GO:0046021	0.0	150	4.65	32.2581	“regulation of transcription from RNA polymerase II promoter, mitotic”
GO:0071895	0.0	100	2.7	37.037	“odontoblast differentiation”
GO:0032796	0.0	250	6.65	37.594	“uropod organization”
GO:0021593	0.0	100	2.65	37.7358	“rhombomere morphogenesis”

For interpretation of the results it is often advisable to remove annotations that are rare.

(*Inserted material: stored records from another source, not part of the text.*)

import Mathlib
import Summits.AtomisticToContinuum.Crystallization.Theses.ChessboardParticlePlanes
import Literature.MathematicalPhysics.StatisticalMechanics.BarlowStacking
import Literature.MathematicalPhysics.StatisticalMechanics.LennardJonesClusters

/-!
# Sketch — crux ideas for `ChessboardParticlePlanes.LjLaminarWindows` (stmt-AtomisticToContinuum-6711)

Ideator 1, round 1 (2026-08-16).  First lemmas of the two idea cards, typed over existing
declarations; nothing here is proved (statements only), everything must elaborate.

* §A  card `stacking-blind-budget-flatness`: `GoodSetBudget` (first lemma, provable now),
  `RigidOptimalBarlowWindows` (the output format of the line) and `WindowsGlue`
  (bookkeeping implication onto the crux decl).
* §B  card `epitaxial-half-space-gap`: `HollowGap` (first lemma, certified one-centre
  inequality), `HalfSpaceEpitaxialGap` (the load-bearing slab inequality, grand-canonical form
  with one-body coercivity) and `SeedLayers` (the bet).
-/

noncomputable section

open scoped BigOperators
open Filter Literature.MathematicalPhysics.StatisticalMechanics

namespace Summit.AtomisticToContinuum.Crystallization.Cruxes.LjLaminarWindows.IdeatorOne

local notation "E3" => EuclideanSpace ℝ (Fin 3)

/-- The periodic infimum `e* = ⨅_Q e(Q)` of the Lennard-Jones energy per particle (the constant
in the crux's energy clause). -/
def eStar : ℝ := ⨅ Q : PeriodicConfiguration 3, Q.energyPerParticle lennardJones

/-! ## §A — stacking-blind good-set budget -/

/-- GOOD-SET BUDGET, stacking-blind form (first lemma of card `stacking-blind-budget-flatness`;
provable now from `crysEnergyUpper_proof`, `two_mul_interactionEnergy`,
`LennardJonesMinimalDistance_holds` + `sum_inv_pow_six_le`): along Lennard-Jones ground states,
for ANY choice of "good" sets whose complements have density `→ 0`, the summed site excess
`½𝓔ⁱ − e*` over the good set is `o(N)`.  No minimality of any Barlow stacking is used
(`e* ≤ e(Q)` for every periodic `Q` is the trivial direction). -/
def GoodSetBudget : Prop :=
  ∀ x : (N : ℕ) → (Fin N → E3), (∀ N, IsGroundState lennardJones (x N)) →
    ∀ good : (N : ℕ) → Finset (Fin N),
      Tendsto (fun N : ℕ => ((N : ℝ) - ((good N).card : ℝ)) / N) atTop (nhds 0) →
        ∀ θ : ℝ, 0 < θ → ∀ᶠ N : ℕ in atTop,
          ∑ i ∈ good N, ((1 / 2 : ℝ) * siteEnergy lennardJones (x N) i - eStar) ≤ θ * N

/-- RIGID NEAR-OPTIMAL BARLOW WINDOWS (the output of the line): for every radius `R` and
tolerance `ε`, frequently in `N`, some particle `i` carries a window two-way `ε`-matched to a
RIGID image of a Barlow stacking `barlowStacking a h s` (ANY Hägg word `s`; `a ∈ [0.95, 1]`,
`h ∈ [3/4, 9/10]`) centred at `x_i`, whose internal energy is `≤ 2(e* + ε)·#window`. -/
def RigidOptimalBarlowWindows : Prop :=
  ∀ x : (N : ℕ) → (Fin N → E3), (∀ N, IsGroundState lennardJones (x N)) →
    ∀ R ε : ℝ, 0 < R → 0 < ε → ∃ᶠ N in atTop,
      ∃ (i : Fin N) (g : E3 ≃ᵃⁱ[ℝ] E3) (a h : ℝ) (s : ℤ → ℤ),
        19 / 20 ≤ a ∧ a ≤ 1 ∧ 3 / 4 ≤ h ∧ h ≤ 9 / 10 ∧ IsHaggSeq s ∧ g 0 = x N i ∧
        (∀ z ∈ barlowStacking a h s, dist (g z) (x N i) ≤ R → ∃ j : Fin N, dist (x N j) (g z) ≤ ε) ∧
        (∀ j : Fin N, dist (x N j) (x N i) ≤ R → ∃ z ∈ barlowStacking a h s, dist (x N j) (g z) ≤ ε) ∧
        (∑ j : Fin N, ∑ k : Fin N,
            if j ≠ k ∧ dist (x N j) (x N i) ≤ R ∧ dist (x N k) (x N i) ≤ R
            then lennardJones (dist (x N j) (x N k)) else 0)
          ≤ 2 * (eStar + ε) * (Nat.card {j : Fin N // dist (x N j) (x N i) ≤ R} : ℝ)

/-- WINDOWS GLUE (bookkeeping, provable now): rigid near-optimal Barlow windows of any word are
laminar windows in the sense of the crux (`T = h ℤ` read along the third axis of `g⁻¹`,
`A` = linear part of `g⁻¹`; 7/10-separation from `le_dist_of_mem_barlowStacking` and
`LennardJonesMinimalDistance_holds` once `2ε < δ`; the energy clause is carried). -/
def WindowsGlue : Prop :=
  RigidOptimalBarlowWindows →
    Summit.AtomisticToContinuum.Crystallization.Theses.ChessboardParticlePlanes.LjLaminarWindows

/-! ## §B — epitaxy above a rigid close-packed layer -/

/-- The rigid triangular layer of spacing `a` in the plane `x₂ = 0`. -/
def layer (a : ℝ) : Set E3 :=
  {z | ∃ i j : ℤ, z = (i : ℝ) • triangularVec₁ a + (j : ℝ) • triangularVec₂ a}

/-- Its hollow (deep-hole) sites of both letters, `w + Λ` and `2w + Λ`, `w = barlowOffset a`. -/
def hollows (a : ℝ) : Set E3 :=
  {p | ∃ (m i j : ℤ), (m = 1 ∨ m = 2) ∧
      p = (m : ℝ) • barlowOffset a + (i : ℝ) • triangularVec₁ a + (j : ℝ) • triangularVec₂ a}

/-- Vertical projection onto the plane `x₂ = 0`. -/
def proj (p : E3) : E3 := p - (p 2) • EuclideanSpace.single (2 : Fin 3) (1 : ℝ)

/-- Adsorption potential of the rigid layer at `p` (a `tsum`; absolutely summable for `p ∉ layer`). -/
def adsorption (a : ℝ) (p : E3) : ℝ := ∑' z : layer a, lennardJones (dist p (z : E3))

/-- Half the in-plane lattice sum, `e₂(a) = ½ ∑_{z ∈ Λ_a ∖ 0} V(|z|)` (the in-plane share of a
registered overlayer atom). -/
def inplaneHalfSum (a : ℝ) : ℝ :=
  (1 / 2) * ∑' z : {z : E3 // z ∈ layer a ∧ z ≠ 0}, lennardJones ‖(z : E3)‖

/-- HOLLOW GAP (first lemma of card `epitaxial-half-space-gap`; a certified one-centre
inequality): above a rigid triangular Lennard-Jones layer of spacing `a ∈ [0.95, 1]`, a particle
kept `≥ 7/10` from the layer and laterally `≥ a/4` from every hollow site has adsorption energy at
least `1/80` above the minimum (numerics, this seat: bridge `+0.0275`, atop `+0.120`, lateral
curvature at the hollow `≈ 3.2`, minimum `−0.3767` at height `0.811` for `a = 0.9712`). -/
def HollowGap : Prop :=
  ∀ a : ℝ, 19 / 20 ≤ a → a ≤ 1 → ∀ p : E3, 0 < p 2 → (∀ z ∈ layer a, 7 / 10 ≤ dist p z) →
    a / 4 ≤ Metric.infDist (proj p) (hollows a) →
      (⨅ q : {q : E3 // 0 < q 2 ∧ ∀ z ∈ layer a, 7 / 10 ≤ dist q z}, adsorption a q.1) + 1 / 80
        ≤ adsorption a p

/-- HALF-SPACE EPITAXIAL GAP (the load-bearing slab inequality, grand-canonical form): there
are `κ, c > 0` and `C` such that for every `a ∈ [0.95, 1]` there are a registered height
`hₐ ≥ 3/4` and the adsorption minimum `w₀` with: for every finite overlayer configuration `y` in
the slab `0 < y₂ ≤ 3/2` over the disc of radius `ρ`, pairwise and from the layer `≥ 7/10` apart,
`∑ᵢ W(yᵢ) + 𝓔(y) ≥ n·(w₀ + e₂(a)) − C ρ + κ·#(unregistered sites) + c·∑_{registered} dev²` —
the registered triangular overlayer is the ground state of the slab at chemical potential
`w₀ + e₂(a)`, with a gap for sites off the hollow wells and ONE-BODY (Einstein) coercivity for
the others.  Frustration-free: the substrate pins orientation and spacing; the hollow letter
(stacking) is free and never charged. -/
def HalfSpaceEpitaxialGap : Prop :=
  ∃ κ c C : ℝ, 0 < κ ∧ 0 < c ∧ ∀ a : ℝ, 19 / 20 ≤ a → a ≤ 1 → ∃ hₐ w₀ : ℝ, 3 / 4 ≤ hₐ ∧
    (∀ q : E3, 0 < q 2 → (∀ z ∈ layer a, 7 / 10 ≤ dist q z) → w₀ ≤ adsorption a q) ∧
    ∀ (ρ : ℝ) (n : ℕ) (y : Fin n → E3), 1 ≤ ρ →
      (∀ i, 0 < y i 2 ∧ y i 2 ≤ 3 / 2 ∧ ‖proj (y i)‖ ≤ ρ) →
      (∀ i j, i ≠ j → 7 / 10 ≤ dist (y i) (y j)) →
      (∀ i, ∀ z ∈ layer a, 7 / 10 ≤ dist (y i) z) →
        (n : ℝ) * (w₀ + inplaneHalfSum a) - C * ρ
          + κ * (Nat.card {i : Fin n //
                a / 8 ≤ Metric.infDist (proj (y i)) (hollows a) ∨ a / 8 ≤ |y i 2 - hₐ|} : ℝ)
          + c * (∑ i, if Metric.infDist (proj (y i)) (hollows a) < a / 8 ∧ |y i 2 - hₐ| < a / 8
                then Metric.infDist (proj (y i)) (hollows a) ^ 2 + (y i 2 - hₐ) ^ 2 else 0)
          ≤ (∑ i, adsorption a (y i)) + interactionEnergy lennardJones y

/-- SEED LAYERS (the bet of card `epitaxial-half-space-gap`): for every disc radius `L'` and
tolerances `η₀, ε > 0`, frequently in `N`, some particle `i` of the ground state and some linear
isometry `A` see, in the slab `|x₂| ≤ η₀` over the lateral disc of radius `L'` about `x_i`, an
`η₀`-perturbed rigid triangular patch of spacing `a ∈ [0.95, 1]` (two-way matched) — ONE
close-packed plane, nothing asked off the slab — inside an `ε`-optimal, 7/10-separated `L'`-ball. -/
def SeedLayers : Prop :=
  ∀ x : (N : ℕ) → (Fin N → E3), (∀ N, IsGroundState lennardJones (x N)) →
    ∀ L' η₀ ε : ℝ, 0 < L' → 0 < η₀ → 0 < ε → ∃ᶠ N in atTop,
      ∃ (i : Fin N) (A : E3 →ₗᵢ[ℝ] E3) (a : ℝ), 19 / 20 ≤ a ∧ a ≤ 1 ∧
        (∀ z ∈ layer a, ‖z‖ ≤ L' → ∃ j : Fin N, dist (A (x N j - x N i)) z ≤ η₀) ∧
        (∀ j : Fin N, ‖proj (A (x N j - x N i))‖ ≤ L' → |(A (x N j - x N i)) 2| ≤ η₀ →
            ∃ z ∈ layer a, dist (A (x N j - x N i)) z ≤ η₀) ∧
        (∀ j k : Fin N, j ≠ k → dist (x N j) (x N i) ≤ L' → dist (x N k) (x N i) ≤ L' →
            (7 : ℝ) / 10 ≤ dist (x N j) (x N k)) ∧
        (∑ j : Fin N, ∑ k : Fin N,
            if j ≠ k ∧ dist (x N j) (x N i) ≤ L' ∧ dist (x N k) (x N i) ≤ L'
            then lennardJones (dist (x N j) (x N k)) else 0)
          ≤ 2 * (eStar + ε) * (Nat.card {j : Fin N // dist (x N j) (x N i) ≤ L'} : ℝ)

/-- The shape of the epitaxy line's composition (to be PROVED at crux-plan, not here):
seed + slab gap + cut-and-paste budget + pigeonhole give rigid near-optimal Barlow windows,
hence (by `WindowsGlue`) the crux. -/
def EpitaxyComposition : Prop :=
  SeedLayers → HalfSpaceEpitaxialGap → RigidOptimalBarlowWindows

end Summit.AtomisticToContinuum.Crystallization.Cruxes.LjLaminarWindows.IdeatorOne

end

annotation	pvalue	observed	expected	fold	description
GO:0015629	3.3307e-16	2600	932.458	2.7883	“actin cytoskeleton”
GO:0044425	5.5445e-11	9620	13468.369	0.7143	“membrane part”
GO:0016021	5.7537e-11	7870	11699.204	0.6727	“integral to membrane”
GO:0031224	1.2393e-10	8220	11999.454	0.685	“intrinsic to membrane”
GO:0016020	5.5517e-08	12970	16059.768	0.8076	membrane
GO:0004888	1.0775e-06	1000	2534.458	0.3946	“transmembrane signaling receptor activity”
GO:0030029	1.1332e-06	2450	1278.537	1.9163	“actin filament-based process”
GO:0030036	1.3077e-06	2300	1174.087	1.959	“actin cytoskeleton organization”
GO:0003779	3.2187e-06	1900	963.501	1.972	“actin binding”
GO:0005886	5.2155e-06	7720	10170.117	0.7591	“plasma membrane”

Currently, we estimate fold enrichment for categories within a workspace that excludes ungapped regions. As before (Tutorial - Interval overlap), a thorough analysis should also exclude regions of low mapability.